Why Do They ask These Ridiculous Questions?
Because they need to know how you think. How you solve a problem right when it comes up. How well do you handle pressure? Do you become aggressive and blame others for something that's beneath you and your time? Or do you ask questions and have a natural curiosity?
No, you won't be implementing Quicksort at your job (most likely), nor will you need to traverse a binary tree. You will need to figure out solutions to problems that are hard, and you'll need to show that you can do that as a team player, without getting upset or frustrated.

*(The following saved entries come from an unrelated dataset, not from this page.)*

import Summits.CriticalPhenomena.PercolationContinuityZ3.Theorems.Transplant.SkelPhiFaceRoute4NF
import Summits.CriticalPhenomena.PercolationContinuityZ3.Theorems.Transplant.SkelPhiRouteLawF
import Summits.CriticalPhenomena.PercolationContinuityZ3.Theorems.Transplant.SkelPhiRootBridgeKitsF
import Summits.CriticalPhenomena.PercolationContinuityZ3.Theorems.Transplant.SkelPhiRunKitsF
import Summits.CriticalPhenomena.PercolationContinuityZ3.Theorems.Transplant.SkelPhiRootExcess
import HarnessLib

/-!
# N2 (frames-only node), (S0) kit tier, (F) spine (hp-8 g39): **THE ROUTE DATUM OF A FACE-STEP KIT AT A y′-FACE FROM THE STEP-I‴ INPUTS AT EVERY
# CENTRE, (S0)-SHAPE KITS** (`faceRoute_of_inputs4_yF`) — the (S0) twin of `faceRoute_of_inputs4_y` (N1, (F) inner route under RULING B.15: hop + bridge + along band +
# tangential band under hp-8 g24's `Skel.routeW`): `faceRoute_of_bridge₄F` with every analytic hypothesis DISCHARGED by its (S0) server — the bridge
# step's kits by `hkits_bridgeF` (over p1-g16's `kitClause_rootFrameF`), the along / tangential bands by `hkits_runXF` / `hkits_runYF` (over
# `kitClause_runXF/YF`), the three rim excesses by hp-8's `real_rimF_routeW_le` (verbatim).  What remains: the Step-I‴ INPUTS AT EVERY CENTRE at
# accuracy `δ³` (bridge event, long x-links, long y′-links — NO zone estimate, NO exit links: (S0) forces the kit's own seed box), the hop at the
# kit centre, the seed facts, the zone datum rows (`Λc c kz` inside `Rg c`, connected, containing `c` and the fat-prism box `cylBallFin c kz Rk`),
# the footprint / clearance / cross-link ROOMS and the numeric inequalities of the (S0) kit constants.

builds on p205010 (kernel theorem, internal audit signed; external expert review pending) — nothing in this file uses p205010; nothing here is a
claim about the open node `SamePDropOfSkeletonFrm₁`.
Lane `prim-bschramm`, seat `prim-hp-8` (gen 39); helper file (`--supports stmt-CriticalPhenomena-4575 --as helper`); F-PORT-JUNCTIONS (hp-8 g37).
Port rule ((S0), p1-g16 19:34:49Z): kit-constant binders lose `hd1/hD1/hD2/hℓ/hW/hKmax/hR'/hT` and gain `hdD`; the short-piece data
`QK/hRgRs/hnSK/hκSK/hℓSK/hκL10`, the zone rows `hkn/hΛ/hZ/hMz/hFZ` and the estimates `hzone/hexit*` are DELETED; generic short region `Rg` and the zone
datum rows `hΛRg/hzconn/hcz/hkz/hRk*/hΛcyl` (+ the y′ layer clearance `hclr`) are ADDED; `hchain` over `KitsAtF`; proof body verbatim
with the F producers.
* **`Skelφ.faceRoute_of_inputs4_yF`**.
[cite: KozmaNitzan2024, §4 Lemma 10 (pp. 17–21), Lemma 11 (pp. 22–23), Lemma 12 (pp. 23–25), p. 30 (Step III)] [cite: MartineauTassion2017, §4.3 Lemma 4.2]
-/


noncomputable section

open MeasureTheory ProbabilityTheory
open scoped ENNReal Classical

namespace Summit.CriticalPhenomena.PercolationContinuityZ3.Theorems.Transplant

namespace Skelφ

open Literature.Probability.Percolation Literature.Probability.LatticeModels SimpleGraph GadgetSystem Contour KNCells
open Literature.Probability.Percolation.KozmaNitzan.Cells (oth sgOf stepVec_apply_fst)
open KNLevels ChainPlanar
open Literature.Barriers.CriticalPhenomena (graphBall mem_graphBall_self graphBall_mono)
open BoxProdZ2 (ConcRadiiG)
open Skel (winGraph routeW excess)
open SkelI (tanOff)

variable {V : Type} [DecidableEq V] [Countable V] {G : SimpleGraph V} [G.LocallyFinite] {φ ψc : V → Site 2}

To Do Well In These Interviews You Need To:
Know Your Data Structures
Arrays, maps, queues, trees and stacks – you will likely have to solve a problem that forces you to choose the most efficient data structure and then to explain how it works. There are always tradeoffs, do you know what they are?
Know Your Algorithms
Sorting, traversing, structuring and destructuring – you'll need to be able to apply various algorithms to a given situation. You'll also need to be able to discuss their complexity in both space and time using Big-O notation.
Write Code By Hand
This is something that most candidates overlook – myself included! When you're in the interview room, however, you will likely be asked to write code on the white board. When is the last time you had to do that? It's not easy!
Sounds like a lot of studying, doesn't it? It is, but it's doable and, more than that, it's fun! You'll learn a ton and we'll help you get through the process by:
Setting up a schedule and a journal.
You need at least 2 weeks to study the materials in this video, and to work the problems. You'll also need a place to practice doing things by hand: a nice, clean new journal or a tablet with a pen will do the trick.

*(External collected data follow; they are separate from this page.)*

/- Copyright: the b2b-balaban cell (near-miss cell 7), T⁴-continuum fan-out, ROUND-2 swarm `t4-ne7b-formalise-*`
(leaf 08), row NE7b (node U5c COUNT member).  Released under the licence of the surrounding project. -/
import Summits.QuantumFields.BalabanUV.T4Continuum.Support.HistoryRealisePrintTimed
import Summits.QuantumFields.BalabanUV.T4Continuum.Support.HistoryAssemblyRealiseRun

/-!
# Print-exact READING carriers: `RealisedReadingP` ∕ `RealisedReadingRP` and the LE term reading from them
(row S1b-P2 «print-exact carriers», part 2; repair route R-40-a of R-OWNER-40-2)

Summits-side support leaf of the T⁴-continuum cell (rung (B)+1 on a FINITE torus only; NOT infinite volume, NOT the
mass gap, NOT the Clay statement; NOT a proof of the spine estimate NE7b, which is the cell's OWN estimate, NOT PRINTED
and NOT PROVED).  Row S1b-P2 of `t4/b2b-balaban-t4-ne7b-p1/LEAVES-NE7b.md` (R-OWNER-40-2, `CLAIMS.log` l.26158; claim
l.26451), custodian lineage leaf-08; part 1 = `HistoryRealisePrintTimed` (p246807).

WHY.  The ENDs of the COUNT road read the live structures of the bad terms through the hypothesis shapes
`HistoryAssemblyRealiseLE.RealisedReading` (leaf-03, p210803) and `HistoryAssemblyRealiseRun.RealisedReadingR` (leaf-02
g2, per-run profile), whose geometric field `real` asks `Realises … ∧ PendingAt … K` — by the owner's located MODEL
finding F-ne7bp1g40-1 one index STRONGER than print at joins and at the cutoff.  THIS FILE carries the PRINT-EXACT TWINS
of the two reading carriers — `real := ∃ Z, RealisesP … ∧ PendingBefore … K`, every other field token for token — and
re-derives the LE term reading from them through part 1 (`consistentTLE_genT_of_realisesP`,
`lt_reach_genT_of_pendingBefore`): the SAME `TermReadingLE …` conclusion, so every END over `TermReadingLE`
(`hybridNE7_of_termReadingLE_canon` and its run ∕ pinned ∕ headline descendants) re-plugs BY NAME (row S12-P).  The
landed carriers IMPLY the print-exact ones (`RealisedReading.toP`, `RealisedReadingR.toP`).  Append-only.

WHAT.  §1 **`structure RealisedReadingP`**, `RealisedReading.toP`, **`termReadingLE_of_realisedP`**.  §2
**`structure RealisedReadingRP`** (profile per cutoff), `RealisedReadingR.toP`, `RealisedReadingRP.of_realisedReadingP`,
**`termReadingLE_of_realisedRP`**.  [folklore] two hypothesis SHAPES (twins of landed shapes; no `Prop` FACT of print
minted) + junction lemmas; nothing printed asserted, no `[cite:]`, zero `sorry`.

HONEST.  The reading H3^NE7b (that the live structures ARE print-exactly realised pending pedigrees with root cells), (B)
and the BetaPertH-flow facts stay DISPLAYED; by-name class of every `WALL-NE7b-P1.md` §2 binder UNCHANGED; headline
p224237 UNCHANGED BY NAME until S12-P re-plugs; NE7b NOT proved; spine 0∕9.  HONEST DEPENDENCY (cell): continuum YM on
T⁴ ⇐ BetaPertH ∧ nine spine estimates (0/9 proved); BetaPertH ⇐ (D1) ∧ (D4) ∧ CAP+tail; G-an2-4 gates asym, D1 and
NE2/3/4.  This file changes none of it. -/

open Finset MeasureTheory
open Literature.MathematicalPhysics.QuantumFieldTheory.Balaban1983to89
open T4PersistenceDictionary T4PersistentHistoryCount T4BankedInduction T4PrintedShapeBanking
open T4WeightBudget T4GlobalDenominator T4LiveClassFibration T4LiveStructureGas T4LiveGasToTerms T4RecordPriceSeam
open T4PartnerMultiplicity T4IndicatorShell T4MatchingAssembly T4MatchingClosure T4MatchingClosureSocket T4Continuum
open T4StabilitySocket T4BranchingRecordsGas T4TaggedShapeBanking T4CanonicalMenus T4RenewalChains
open Summit.QuantumFields.BalabanUV.T4Continuum.PlacementBatch
open Summit.QuantumFields.BalabanUV.T4Continuum.PlacementSkeleton
open Summit.QuantumFields.BalabanUV.T4Continuum.CountThresholdUniform
open Summit.QuantumFields.BalabanUV.T4Continuum.CountThresholdExit
open Summit.QuantumFields.BalabanUV.T4Continuum.CountSeamJunction
open Summit.QuantumFields.BalabanUV.T4Continuum.LateMergers
open Summit.QuantumFields.BalabanUV.T4Continuum.HistoryFlow
open Summit.QuantumFields.BalabanUV.T4Continuum.HistoryRegeneration
open Summit.QuantumFields.BalabanUV.T4Continuum.HistoryTables
open Summit.QuantumFields.BalabanUV.T4Continuum.HistoryAssemblyTrees
open Summit.QuantumFields.BalabanUV.T4Continuum.HistoryAssemblyTerms
open Summit.QuantumFields.BalabanUV.T4Continuum.HistoryAssemblyPedigree
open Summit.QuantumFields.BalabanUV.T4Continuum.HistoryConstants
open Summit.QuantumFields.BalabanUV.T4Continuum.HistoryGen
open Literature.MathematicalPhysics.QuantumFieldTheory.Balaban1983to89.B13ScaleTransfer
open Summit.QuantumFields.BalabanUV.T4Continuum.ZoneSkeleton
open Summit.QuantumFields.BalabanUV.T4Continuum.HistorySocketTH
open Summit.QuantumFields.BalabanUV.T4Continuum.HistoryCaps
open Summit.QuantumFields.BalabanUV.T4Continuum.HistoryAssemblyPrice
open Summit.QuantumFields.BalabanUV.T4Continuum.HistoryBankingLE
open Summit.QuantumFields.BalabanUV.T4Continuum.HistoryTreeShapeLE
open Summit.QuantumFields.BalabanUV.T4Continuum.HistoryExitLE
open Summit.QuantumFields.BalabanUV.T4Continuum.HistoryAssemblyTermsLE
open Summit.QuantumFields.BalabanUV.T4Continuum.HistoryRealise
open Summit.QuantumFields.BalabanUV.T4Continuum.HistoryRealisePrint
open Summit.QuantumFields.BalabanUV.T4Continuum.HistoryAssemblyRealiseLE
open Summit.QuantumFields.BalabanUV.T4Continuum.HistoryAssemblyRealiseRun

Reviewing concepts and following along.
Practicing the problems while speaking aloud.
This video set can only take you so far, but we'll take a look at some outstanding resources you can use to practice what you've learned. We'll also show you how to speak about what you're doing, which is critical if you want the interviewer to know what you know.
We'll Also Need Some Help From a Friend: Jon Skeet
Jon Skeet, if you don't know, is the #1 user on Stack Overflow with 1,000,000 points in reputation. He also works at Google and interviews people often.
I wanted to see how an expert would solve these tough problems so I asked Jon to join me for a 5-question interview session, just like you would find at Google. He interviews people all the time - now he gets a taste of his own medicine!